Once identified, be certain to write down the variable names, which are blue and linked in the knit codebook.

Download the Data

If you have not done so, download the data file (a ZIP archive), and unzip it into a directory of your choosing. This directory is ideally set aside only for your R projects.

The data will be a “.csv” file. CSV files are text files where variables are separated by commas.

Import the Data into R

Once the data are unzipped, open RStudio. You will first need to upload the data to the internet (bottom right pane of the R Studio . Once done, the top right pane will allow you to import the data into R.

After selecting the correct file, click next. Be certain to provide a name for the dataset (this is a temporary step, because you will only want a portion of the data). Also, check “Yes” for the Heading option.

If you are running the desktop verison, the following two commands set a working directory, and import the data, which are located in that working directory.

gss <- read.csv("gss_sda_nomissing.csv")

Finally, the following command will open the data in a viewer. It's a good idea to check to see that the data imported correctly.

Subsetting Data

As you will want only a few variables, you may want to create a subset that contains only those variables. This is easy to do in R.

In this example, I have imported the General Social Survey as a new data frame, which I have called gss. I have also identified four variables that I wish to keep, caseidyearage, and educ.

The following command will create a new object, called data, which will be composed of my four variables, all of which are located in the gss data frame.

data <- gss[c("caseid", "year", "age", "educ")]

The basic syntax is as follows:

new_name <-old_name[c(“variable1”, “variable2”, “variable3”)]

If successful, you will have a new data frame that contains the same number of observations, but fewer variables. From this point, the new data frame will be the one to use.

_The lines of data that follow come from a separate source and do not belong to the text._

/-- `BtwNS v δ ⊆ cenS (v + δ) + Λ_{25·rmax}`. [folklore] -/
theorem BtwNS_subset_box_image_tgt (v : Site 2) (δ : MDir) :
    PCells2V.BtwNS P v δ ⊆ (box 2 (25 * P.rmax)).image (fun s => s + P.cenS (v + stepVec δ)) :=
  (P.BtwNS_subset_BtwN v δ).trans (P.BtwN_subset_box_image_tgt v δ)

/-- `probeWorldNS v δ du ⊆ cenS (v + δ) + Λ_{25·rmax}`. [folklore] -/
theorem probeWorldNS_subset_box_image (v : Site 2) (δ du : MDir) :
    PCells2V.probeWorldNS P v δ du ⊆ (box 2 (25 * P.rmax)).image (fun s => s + P.cenS (v + stepVec δ)) :=
  (P.probeWorldNS_subset_probeWorldN v δ du).trans (P.probeWorldN_subset_box_image v δ du)

end PCells2V

end Transplant

end Summit.CriticalPhenomena.PercolationContinuityZ3.Theorems

end
/-! ## 2. u056 at the rate `O(1/𝓛)` from the mere EXISTENCE of the continuation `U` -/

set_option maxHeartbeats 400000 in
/-- **u056 at the rate `O(1/𝓛)` using Lemma 15.3 only through the existence of the continuation `U`
of the repaired `𝒰₁ⱼ` and its value at `1`** (`Step15_u053R`), with (15.22)'s companions u050,
Lemma 15.2, u055R, u035: same conclusion and proof as `u056_rate1_of_partsR`, except that the bound
for `‖U(1)‖` is taken from `Step15_u053R` and `‖eulerU1 χ‖ ≤ 1` (`‖U(1)‖ ≤ 1 + C₃α₁ ≤ 1 + |C₃|π`), so
no bound on `U` away from `s = 1` is used. Original display (§15 p.88, tex L4363–L4365):
`𝓜₁(1,1;1−βⱼ)·Σ_{n∈𝒩(𝒬),n<T} χ(n)τ₂(n)ϖ₁ⱼ(n)/n = 𝔞φ(D)/D + O(𝓛⁻³)`; derived here with `O(1/𝓛)`.
[cite: Zhang2022LandauSiegel, §15 p.88] -/
theorem u056_rate1_of_exists_calU1R (c' : ℝ)
    (h50 : Section15C.Step15_u050 c' Section15C.inputs15AB)
    (h152 : Section15C.Lemma152 c' Section15C.inputs15AB)
    (hex : ForAllLarge fun D _ χ => AssumptionA D χ → ∀ j ∈ ({1, 2, 3} : Finset ℕ),
      ∃ U : ℂ → ℂ, Section15C.IsCalU1R c' Section15C.inputs15AB χ j U)
    (h53 : Section15C.Step15_u053R c' Section15C.inputs15AB)
    (h55 : Section15C.Step15_u055R c' Section15C.inputs15AB)
    (h35 : Section15B.Step15_u035 c') :
    ∃ C : ℝ, ForAllLarge fun D _ χ => AssumptionA D χ → ∀ j ∈ ({1, 2, 3} : Finset ℕ),
      ‖Section15C.inputs15AB.calM1 c' χ 1 1 (1 - betaJ c' D j) *
          Section15C.sumInN c' Section15C.inputs15AB χ j -
        (frakA χ : ℂ) * (Nat.totient D : ℂ) / (D : ℂ)‖ ≤ C / ell D := by
  obtain ⟨C₅, h50⟩ := h50
  obtain ⟨C₁, h152⟩ := h152
  have h153a := hex
  obtain ⟨C₃, h153b⟩ := h53
  obtain ⟨C₄, h55⟩ := h55
  obtain ⟨c₆, C₆, h35⟩ := h35
  -- the absolute bound for `‖U(1)‖` that replaces Lemma 15.3's sup bound
  set C₂ : ℝ := 1 + |C₃| * π with hC₂
  have hC₂0 : 0 ≤ C₂ := by rw [hC₂]; positivity
  -- threshold: `𝓛 ≥ 3` and `𝓛 ≥ 14|c'|π + 1` (so that `|θ| ≤ 1/14`)
  set M : ℝ := max 3 (14 * |c'| * π + 1) with hM
  have hT : ForAllLarge fun D _ _ => M ≤ ell D :=
    ForAllLarge.of_le ⌈Real.exp M⌉₊ fun D _ _ hD _ _ => le_ell_of_ceil_exp_le₅ hD
  set K : ℝ := |C₆| * |C₅| + |C₆| * |C₄| * π +
    (4 * Real.exp (9 / 2)) ^ 2 * π * (|C₆| * |C₃| + |C₁| * (C₂ + |C₃| * π)) with hK
  obtain ⟨D₀, h⟩ := (((((h50.and h152).and h153a).and h153b).and h55).and h35).and hT
  refine ⟨K, D₀, fun D _ χ hD hq hp hA j hj => ?_⟩
  obtain ⟨⟨⟨⟨⟨⟨g50, g152⟩, g153a⟩, g153b⟩, g55⟩, g35⟩, hMℓ⟩ := h D χ hD hq hp
  have hℓ3 : 3 ≤ ell D := (le_max_left _ _).trans hMℓ
  have hℓc : 14 * |c'| * π + 1 ≤ ell D := (le_max_right _ _).trans hMℓ
  have hℓ1 : 1 ≤ ell D := by linarith
  have hℓ0 : 0 < ell D := by linarith
  have hD3 : 3 ≤ D := by
    by_contra hlt
    have : (D : ℝ) < 3 := by exact_mod_cast not_le.mp hlt
    have hD0 : 0 < (D : ℝ) := by exact_mod_cast Nat.pos_of_ne_zero (NeZero.ne D)
    have : ell D < 3 := by
      calc ell D = Real.log D := rfl
        _ < Real.log (Real.exp 3) := Real.log_lt_log hD0 (by
            have := Real.add_one_le_exp (3:ℝ); linarith)
        _ = 3 := Real.log_exp 3
    linarith
  -- `α`, `θ`
  have hα : alpha D = π / ell D ^ 9 := by rw [alpha, bigP, Real.log_exp]
  have hαpos : 0 < alpha D := by rw [hα]; positivity
  have hα1 : alpha D * ell D = π / ell D ^ 8 := by rw [hα]; field_simp
  have hαℓle : alpha D * ell D ≤ π := by
    rw [hα1]; exact div_le_self Real.pi_pos.le (one_le_pow₀ hℓ1)
  have hθ : |c' * alpha D * ell D| ≤ 1 / 14 := by
    rw [abs_mul, abs_mul, abs_of_pos hαpos, abs_of_pos hℓ0, mul_assoc, hα1,
      show |c'| * (π / ell D ^ 8) = |c'| * π / ell D ^ 8 by ring,
      div_le_div_iff₀ (by positivity) (by norm_num)]
    have h8 : ell D ≤ ell D ^ 8 := by
      calc ell D = ell D ^ 1 := (pow_one _).symm
        _ ≤ ell D ^ 8 := pow_le_pow_right₀ hℓ1 (by norm_num)
    nlinarith [abs_nonneg c', Real.pi_pos]
  obtain ⟨hβ5, hβre⟩ := betaJ_norm_lt c' hαpos hθ hj
  -- the inputs at `(D, χ, j)`
  set s : ℂ := 1 - betaJ c' D j with hs
  have hs1 : ‖s - 1‖ < 5 * alpha D := by rw [hs, sub_sub_cancel_left, norm_neg]; exact hβ5
  have hsre : 9 / 10 < s.re := by rw [hs, Complex.sub_re, Complex.one_re, hβre]; norm_num
  have e152 : ‖Section15C.inputs15AB.calM1 c' χ 1 1 s - Section15C.eulerM1 χ‖ ≤
      C₁ * (alpha D * ell D) := g152 hA s hs1
  obtain ⟨U, hU⟩ := g153a hA j hj
  have e153b : ‖U 1 - (Nat.totient D : ℂ) ^ 2 / (D : ℂ) ^ 2 * Section15C.eulerU1 χ‖ ≤
      C₃ * (alpha D * ell D) := g153b hA j hj U hU
  have e55 : ‖Section15C.sumLtT c' Section15C.inputs15AB χ j - deriv χ.LFunction 1 ^ 2 * U 1‖ ≤
      C₄ * (alpha D * ell D) := g55 hA j hj U hU
  have e50 : ‖Section15C.sumNotInN c' Section15C.inputs15AB χ j‖ ≤ C₅ / ell D := g50 hA j hj
  have e35 : ‖Section15C.inputs15AB.calM1 c' χ 1 1 s‖ ≤ C₆ := by
    have h := g35 hA 1 1 le_rfl le_rfl s hsre
    rw [Section15C.inputs15AB_calM1]
    simpa using h
  -- `‖U(1)‖ ≤ 1 + |C₃|π` from u053R and `‖eulerU1‖ ≤ 1`, `φ(D) ≤ D`
  have hαℓ0' : 0 ≤ alpha D * ell D := mul_nonneg hαpos.le hℓ0.le
  have eU1 : ‖U 1‖ ≤ C₂ := by
    rw [hC₂]
    exact norm_U1_le e153b hαℓ0' hαℓle (norm_totient_sq_div_sq_le_one D) (norm_eulerU1_le_one χ)
  have hLup : ‖deriv χ.LFunction 1‖ ≤ 4 * Real.exp (9 / 2) * ell D ^ 2 := by
    have h := Lemma31.norm_deriv_LFunction_le_near_one χ (by rw [ell] at hℓ3; exact hℓ3) hp
      (w := 1) (by simp; positivity)
    calc ‖deriv χ.LFunction 1‖ ≤ 2 * Real.exp (9 / 2) * (1 + Real.log D) * Real.log D := h
      _ ≤ 2 * Real.exp (9 / 2) * (ell D + ell D) * ell D := by rw [ell] at hℓ1 ⊢; gcongr
      _ = 4 * Real.exp (9 / 2) * ell D ^ 2 := by ring
  -- the exact main term and the pointwise bookkeeping
  have hmain := mainTerm_u056 χ hp hq hD3
  have hP := u056_pointwise (ε₁ := |C₁| * (alpha D * ell D)) (ε₃ := |C₃| * (alpha D * ell D))
    (ε₄ := |C₄| * (alpha D * ell D)) (ε₅ := |C₅| / ell D) (C₂ := C₂) (C₆ := |C₆|)
    (e152.trans (by gcongr; exact le_abs_self C₁)) (e153b.trans (by gcongr; exact le_abs_self C₃))
    (e55.trans (by gcongr; exact le_abs_self C₄)) (e50.trans (by gcongr; exact le_abs_self C₅))
    (e35.trans (le_abs_self C₆)) eU1 hLup hmain
  have hIn : Section15C.sumInN c' Section15C.inputs15AB χ j =
      Section15C.sumLtT c' Section15C.inputs15AB χ j -
        Section15C.sumNotInN c' Section15C.inputs15AB χ j := by
    rw [sumLtT_eq]; ring
  rw [hIn]
  refine hP.trans ?_
  -- collect: everything is `≤ K/𝓛`
  have hαℓ0 : 0 ≤ alpha D * ell D := by positivity
  have t1 : |C₆| * (|C₅| / ell D) = |C₆| * |C₅| * (1 / ell D) := by ring
  have t2 : |C₆| * (|C₄| * (alpha D * ell D)) ≤ |C₆| * |C₄| * π * (1 / ell D) := by
    rw [hα1]
    have : 1 / ell D ^ 8 ≤ 1 / ell D :=
      one_div_le_one_div_of_le hℓ0 (by
        calc ell D = ell D ^ 1 := (pow_one _).symm
          _ ≤ ell D ^ 8 := pow_le_pow_right₀ hℓ1 (by norm_num))
    calc |C₆| * (|C₄| * (π / ell D ^ 8)) = |C₆| * |C₄| * π * (1 / ell D ^ 8) := by ring
      _ ≤ |C₆| * |C₄| * π * (1 / ell D) := by gcongr
  have t3 : (4 * Real.exp (9 / 2) * ell D ^ 2) ^ 2 *
      (|C₆| * (|C₃| * (alpha D * ell D)) + |C₁| * (alpha D * ell D) * (C₂ + |C₃| * (alpha D * ell D)))
      ≤ (4 * Real.exp (9 / 2)) ^ 2 * π * (|C₆| * |C₃| + |C₁| * (C₂ + |C₃| * π)) * (1 / ell D) := by
    have h4 : ell D ^ 4 * (alpha D * ell D) = π * (1 / ell D ^ 4) := by rw [hα1]; field_simp
    have i4 : 1 / ell D ^ 4 ≤ 1 / ell D :=
      one_div_le_one_div_of_le hℓ0 (by
        calc ell D = ell D ^ 1 := (pow_one _).symm
          _ ≤ ell D ^ 4 := pow_le_pow_right₀ hℓ1 (by norm_num))
    have inner : |C₆| * (|C₃| * (alpha D * ell D)) + |C₁| * (alpha D * ell D) *
        (C₂ + |C₃| * (alpha D * ell D)) ≤
        (|C₆| * |C₃| + |C₁| * (C₂ + |C₃| * π)) * (alpha D * ell D) := by
      have : |C₁| * (alpha D * ell D) * (|C₃| * (alpha D * ell D)) ≤
          |C₁| * (alpha D * ell D) * (|C₃| * π) := by gcongr
      nlinarith [abs_nonneg C₆, abs_nonneg C₃, abs_nonneg C₁, hC₂0]
    calc (4 * Real.exp (9 / 2) * ell D ^ 2) ^ 2 * (|C₆| * (|C₃| * (alpha D * ell D)) +
          |C₁| * (alpha D * ell D) * (C₂ + |C₃| * (alpha D * ell D)))
        ≤ (4 * Real.exp (9 / 2) * ell D ^ 2) ^ 2 *
            ((|C₆| * |C₃| + |C₁| * (C₂ + |C₃| * π)) * (alpha D * ell D)) := by gcongr
      _ = (4 * Real.exp (9 / 2)) ^ 2 * (|C₆| * |C₃| + |C₁| * (C₂ + |C₃| * π)) *
            (ell D ^ 4 * (alpha D * ell D)) := by ring
      _ = (4 * Real.exp (9 / 2)) ^ 2 * (|C₆| * |C₃| + |C₁| * (C₂ + |C₃| * π)) *
            (π * (1 / ell D ^ 4)) := by rw [h4]
      _ = (4 * Real.exp (9 / 2)) ^ 2 * π * (|C₆| * |C₃| + |C₁| * (C₂ + |C₃| * π)) *
            (1 / ell D ^ 4) := by ring
      _ ≤ (4 * Real.exp (9 / 2)) ^ 2 * π * (|C₆| * |C₃| + |C₁| * (C₂ + |C₃| * π)) *
            (1 / ell D) := by gcongr
  have hKd : K / ell D = K * (1 / ell D) := div_eq_mul_one_div _ _
  rw [hKd, hK]
  linarith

A Short Guide to Codebooks

A dataset is typically accompanied with a codebook. Codebooks provide documentation of the dataset contents. Codebooks do not usually contain more detailed information regarding the survey or the sample.

It is important to check the codebook for the variables of interest. It will tell you

  • what each code represents, and
  • it will provide the numbers of cases that are present or missing.

Sometimes, codebooks will provide the exact phrasing of the question, but please refer to the survey documentation for question phrasing and sample selection procedures.

Codebooks usually contain

  • The variable name, to which one refers to a variable in a statistics program.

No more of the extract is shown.